(Bloomberg) Russian oil giant Rosneft PJSC warned of an impending shortfall in supply as global producers increasingly channel funds into a “hasty” energy transition.“The world risks a severe deficit of oil and gas,” Rosneft Chief Executive Officer Igor Sechin said Saturday at the St. Petersburg International Economic Forum. “The world consumes oil, but isn’t ready to invest in it.”His comments echo those of Russian Deputy Prime Minister Alexander Novak, who this week rejected calls for a rapid shift away from oil and gas, saying starving the industry of investment would harm the global economy. But fossil-fuel producers are facing mounting pressure to switch to cleaner forms of energy as governments step up efforts to prevent damaging climate change.“It shouldn’t be about rejecting oil, but about rejecting crude from environmentally unfriendly projects,” Sechin said on an energy panel that also included BP Plc CEO Bernard Looney and Glencore Plc boss Ivan Glasenberg. “Oil consumption will continue to grow despite a relative drop in its share in the global energy mix.”The discussion comes in the wake of a controversial road map published in May by the International Energy Agency, which urged an end to new oil and gas investments to avert disastrous climate change. The report was dismissed by petrostates Saudi Arabia and Russia, with Novak warning of skyrocketing prices. Sechin said it will still take decades to develop economically efficient green technologies.

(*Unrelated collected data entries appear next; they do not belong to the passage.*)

/-- The cube Beta integrand `x^{-2/3}(1-x)^{e} · y^{-1/3}(1-y)^{e}`. [this work] -/
def soloInformedCubeBeta (e : ℝ) (x : Fin 2 → ℝ) : ℝ :=
  x 0 ^ (-(2 / 3 : ℝ)) * (1 - x 0) ^ e * (x 1 ^ (-(1 / 3 : ℝ)) * (1 - x 1) ^ e)

/-- The symmetrisable box integrand `9 · Y · c^{e}`. [this work] -/
def soloInformedBoxR (e : ℝ) (X : Fin 2 → ℝ) : ℝ := 9 * X 1 * soloInformedBoxC X ^ e

/-- The pull-back identity `9Y·c^e = (cube Beta integrand ∘ cube) · |det|` on the box. [this work] -/
theorem soloInformed_cube_pullback (e : ℝ) {X : Fin 2 → ℝ} (hX : X ∈ soloInformedUnitBox) :
    soloInformedBoxR e X = soloInformedCubeBeta e (soloInformedCubeMap X) * |(soloInformedCubeD X).det| := by
  obtain ⟨h0, h1, h2, h3⟩ := soloInformed_mem_box.1 hX
  have a : X 0 ^ 3 < 1 := pow_lt_one₀ h0.le h1 (by norm_num)
  have b : X 1 ^ 3 < 1 := pow_lt_one₀ h2.le h3 (by norm_num)
  rw [soloInformedCubeD_det, abs_of_pos (by positivity)]
  unfold soloInformedBoxR soloInformedCubeBeta soloInformedBoxC
  rw [soloInformedCube_zero, soloInformedCube_one, Real.mul_rpow (by linarith) (by linarith)]
  have e0 := soloInformed_cube_rpow_two_thirds h0
  have e1 := soloInformed_cube_rpow_one_third h2
  calc 9 * X 1 * ((1 - X 0 ^ 3) ^ e * (1 - X 1 ^ 3) ^ e)
      = 9 * ((X 0 ^ 3) ^ (-(2 / 3 : ℝ)) * X 0 ^ 2) * ((X 1 ^ 3) ^ (-(1 / 3 : ℝ)) * X 1 ^ 2) *
          ((1 - X 0 ^ 3) ^ e * (1 - X 1 ^ 3) ^ e) := by rw [e0, e1]; ring
    _ = _ := by ring

/-- **Rule (2) along the cube map**: `[(0,1)², x^{-2/3}(1-x)^e y^{-1/3}(1-y)^e] ∼ [(0,1)², 9Y c^e]`.
[this work] -/
theorem soloInformed_cubeRootMove (e : ℝ) (r R : IntegralRep 2) (hrd : r.domain = soloInformedUnitBox)
    (hri : EqOn r.integrand (soloInformedCubeBeta e) r.domain) (hRd : R.domain = soloInformedUnitBox)
    (hRi : EqOn R.integrand (soloInformedBoxR e) R.domain) : Equivalent r R := by
  have h : of R - of r ∈ changeOfVariablesRel := by
    refine ⟨2, R, r, soloInformedCubeMap, soloInformedCubeD, by rw [hRd]; exact soloInformed_isSemialgebraicMapOn_cube,
      fun X _ => (soloInformed_hasFDerivAt_cube X).hasFDerivWithinAt, by rw [hRd]; exact soloInformed_injOn_cube,
      by rw [hrd, hRd, soloInformed_image_cube], fun X hX => ?_, rfl⟩
    have hX : X ∈ soloInformedUnitBox := by rw [← hRd]; exact hX
    have hcX : soloInformedCubeMap X ∈ r.domain := by
      rw [hrd, ← soloInformed_image_cube]; exact mem_image_of_mem _ hX
    rw [hRi (by rw [hRd]; exact hX), hri hcX]
    exact soloInformed_cube_pullback e hX
  have h' : Equivalent R r := changeOfVariablesRel_subset_relations h
  exact h'.symm

/-- **The polynomially weighted representation exists** as soon as the cube Beta one does.
[this work] -/
theorem soloInformed_exists_cubeRootRep (s : ℚ) (r : IntegralRep 2) (hrd : r.domain = soloInformedUnitBox)
    (hri : EqOn r.integrand (soloInformedCubeBeta ((s:ℝ) - 1)) r.domain) :
    ∃ R : IntegralRep 2, R.domain = soloInformedUnitBox ∧ R.integrand = soloInformedBoxR ((s:ℝ) - 1) := by
  have hint : IntegrableOn (soloInformedBoxR ((s:ℝ) - 1)) soloInformedUnitBox := by
    have h1 : IntegrableOn r.integrand (soloInformedCubeMap '' soloInformedUnitBox) := by
      rw [soloInformed_image_cube, ← hrd]; exact r.integrableOn
    rw [integrableOn_image_iff_integrableOn_abs_det_fderiv_smul volume soloInformed_measurableSet_box
      (fun X _ => (soloInformed_hasFDerivAt_cube X).hasFDerivWithinAt) soloInformed_injOn_cube] at h1
    refine h1.congr_fun (fun X hX => ?_) soloInformed_measurableSet_box
    have hcX : soloInformedCubeMap X ∈ r.domain := by
      rw [hrd, ← soloInformed_image_cube]; exact mem_image_of_mem _ hX
    show |(soloInformedCubeD X).det| • r.integrand (soloInformedCubeMap X) = _
    rw [smul_eq_mul, hri hcX, mul_comm]
    exact (soloInformed_cube_pullback _ hX).symm
  have hsf : IsSemialgebraicFunOn ℚ soloInformedUnitBox (soloInformedBoxR ((s:ℝ) - 1)) := by
    refine (soloInformed_isSemialgebraicFunOn_boxWeight soloInformed_isSemialgebraic_box subset_rfl
      (MvPolynomial.C 9 * MvPolynomial.X 1) (s - 1)).congr fun X _ => ?_
    simp [soloInformedBoxR]
  exact ⟨⟨_, _, soloInformed_isSemialgebraic_box, hsf, hint⟩, rfl, rfl⟩

end Summit.KontsevichZagierPeriods.KontsevichZagierPeriods.Theorems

“Some ecologists and politicians urge for a hasty energy transition, yet it requires an unrealistically fast launch of renewable energy sources and faces issues with storage, ensuring reliability and stability of power generation,” he said at the forum.
Instead, oil and gas producers must allocate sufficient funds to avoid further depleting resources that are already dwindling in many regions and threatening the future stability of supply, he said.
“Based on existing estimates, about $17 trillion should be invested in the global oil and gas sector to support current output levels until 2040,” the CEO said. “That’s about a third of all global energy investments.”